At the most formative point in his life, twelve-year-old Herman was cast adrift, losing all sense of security when he most needed it. He would later claim that his mother, a strict Calvinist, hated him. He left school to work in a bank, but could not settle, and after a spell teaching and working on his uncle’s farm, he went west, hoping to become a surveyor on one of the new canals that were opening up the American interior.
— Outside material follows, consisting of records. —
import Literature.Computability.QuantumComplexity.HadamardGadgetDescBricks
import Literature.Computability.Complexity.IterateFPPoly
import HarnessLib

/-!
# The Hadamard gadget, VIII: the slot step of the description printer

Topic `Literature/Computability/QuantumComplexity`; sequel of `HadamardGadgetDescBricks.lean`
(Bremner–Jozsa–Shepherd 2011, proof of Thm. 1; uniformity half). The closed-form op codes of the
padded gadget circuit (`HGadget.gadgetCodes`) are printed by a left fold over the gate codes of
`F.circ n` with accumulator `⟨bin k, emitted⟩` (`Brick.foldFn`, `ListFoldBricks.lean`); this file
builds **the step of that fold**, `HGadget.slotStep`, and proves

* `slotStep_apply`: on `⟨w, ⟨code g, ⟨bin k, em⟩⟩⟩` with `w = ⟨⟨y₂, ⟨1^N, ⟨⟨bin n, bin T⟩, bin N⟩⟩⟩, L⟩`
  it returns `⟨bin (k + extra g + 2N), em ++ encList (codes of slotOps N k g, relabelled by ρ)⟩`
  — the gate's own operations by a branch on the symbol, the two Hadamard layers by `layerF`;
* `slotStep ∈ FP` and a *polynomial* growth bound `|slotStep v| ≤ |acc| + G(|w|)` on every input
  (`length_slotStep_le`; every numeral read from the code or the accumulator is clipped to
  `|w| + 1` symbols, an identity on genuine runs), whence the fold is in `FP` by a polynomial
  variant `foldFn_mem_FP_of_poly` of the fold brick (through `iterate_mem_FP_of_growth_poly`).

## References

* S. Arora, B. Barak, *Computational Complexity: A Modern Approach*, CUP 2009, §1.3, §1.4.1,
  §6.2, Remark 6.7.
* M. J. Bremner, R. Jozsa, D. J. Shepherd, Proc. R. Soc. A 467 (2011), Thm. 1 (proof), p. 7.
-/

noncomputable section

namespace Literature.Computability.QuantumComplexity

open _root_.Computability Complexity Cryptography Brick Polynomial

namespace HGadget
/-!
# Subsequential limits of a renormalised family of bond functions are holomorphic (discrete Cauchy + Morera)

Topic `Literature/Probability/LatticeModels`; the observable-independent form of
`ObservableLimitHolomorphic.lean` (`IsDiscretisation.differentiableOn_of_limit`; Smirnov 2010 §5:
"by Morera's theorem the limit is analytic"), for an abstract family `F δ` of bond functions: if,
on every compact of the open set `D`, eventually in the mesh the family satisfies the discrete
Cauchy–Riemann relations at the sites (vertices) and faces with mesh point in the compact and the
cross bound `‖F_δ(vertical) - F_δ(horizontal)‖ ≤ L δ√δ`, then every local uniform limit `g` of
`δ^{-1/2} F_δ` (read at horizontal edges, `scaledEdgeFamily`) along a sequence of meshes is
holomorphic on `D`. The discrete contour sum (`boundary_sum_eq_zero_of_cr`), the grid geometry and
the Riemann-sum convergence are those of the tree file verbatim; only the source of the
Cauchy–Riemann relations is abstracted (for the spin fermion of Chelkak–Hongler–Izyurov 2015 they
come from `crVertex_of_isSHolAt`/`crFace_of_isSHolAt` and the bulk / gauged-bulk s-holomorphicity,
`KCObservableBulkBounds.lean`, `SeamGauge.lean`). Everything is proved; no named fact.

* `wedgeIntegral_add_eq_zero_of_cr` (core, ordered corners, static hypotheses from the start);
* **`differentiableOn_of_limit_of_hyps`**.

## References

* S. Smirnov, Ann. of Math. 172 (2010), Remark 3.3 and §5 [Smirnov2010].
* D. Chelkak, C. Hongler, K. Izyurov, Ann. of Math. 181 (2015), §3.5 (the limit is a holomorphic
  spinor) [ChelkakHonglerIzyurovAnnals2015].
-/

noncomputable section

namespace Literature.Probability.LatticeModels

open Filter _root_.Topology Metric Set Finset Complex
He got as far as the frontier, St Louis, Missouri, before returning to New York, where he was declined employment as a lawyer’s clerk because his handwriting was so bad. ‘There is no misanthrope like a boy disappointed, and such was I, with the warm soul of me flogged out by adversity.’ Rejected by the land, the young man sought a new life at sea.
On 5 June 1839
the St Lawrence sailed from New York with a cargo of cotton destined for Lancashire mills. Also on board was the nineteen-year-old Herman Melville. He was an outsider, abused by the crew for his middle-class manners, his dandified clothes, and his ignorance of shipboard life, ‘so that at last I found myself a sort of Ishmael…without a single friend or companion’. He found consolation in the ocean, which swelled unaccountably as if possessed of a mind of its own. Once, in a Newfoundland fog, he heard the sound of sighing and sobbing which sent him to the side of the ship. There he saw ‘four or five long, black snaky-looking shapes, only a few inches out of the water’. These were not the monstrous whales of his father’s engravings, no ‘regular krakens, that…inundated continents when they descended to feed!’ They even made him wonder if the story of Jonah could be true.
The sights of Liverpool, the second city of the Empire, amazed the young man. He saw a Floating Chapel converted from an old sloop-of-war, with a steeple instead of a mast, and a balcony built like a pulpit. Here William Scoresby, once one of England’s greatest whalers and now a man of the cloth, preached. There were scenes of shocking poverty, too. One young man silently exhibited a placard depicting himself ‘caught in the machinery of some factory, and whirled about among spindles and cogs, with his limbs mangled and bloody’. And in an even more horrific image, a nameless shape moaned at the bottom of some cellar steps: a destitute mother with two skeletal children on either side and a baby in her arms. ‘Its face was dazzlingly white, even in its squalor; but the closed eyes looked like balls of indigo. It must have been dead some hours.’
On 30 September Melville returned to New York on the St Lawrence, only to find nothing had changed but himself. He had made no money, and had to go back to teaching to support his widowed mother and his four sisters. But he had known life at sea, and within a year he would leave on an even more ambitious voyage–from the Whaling City itself.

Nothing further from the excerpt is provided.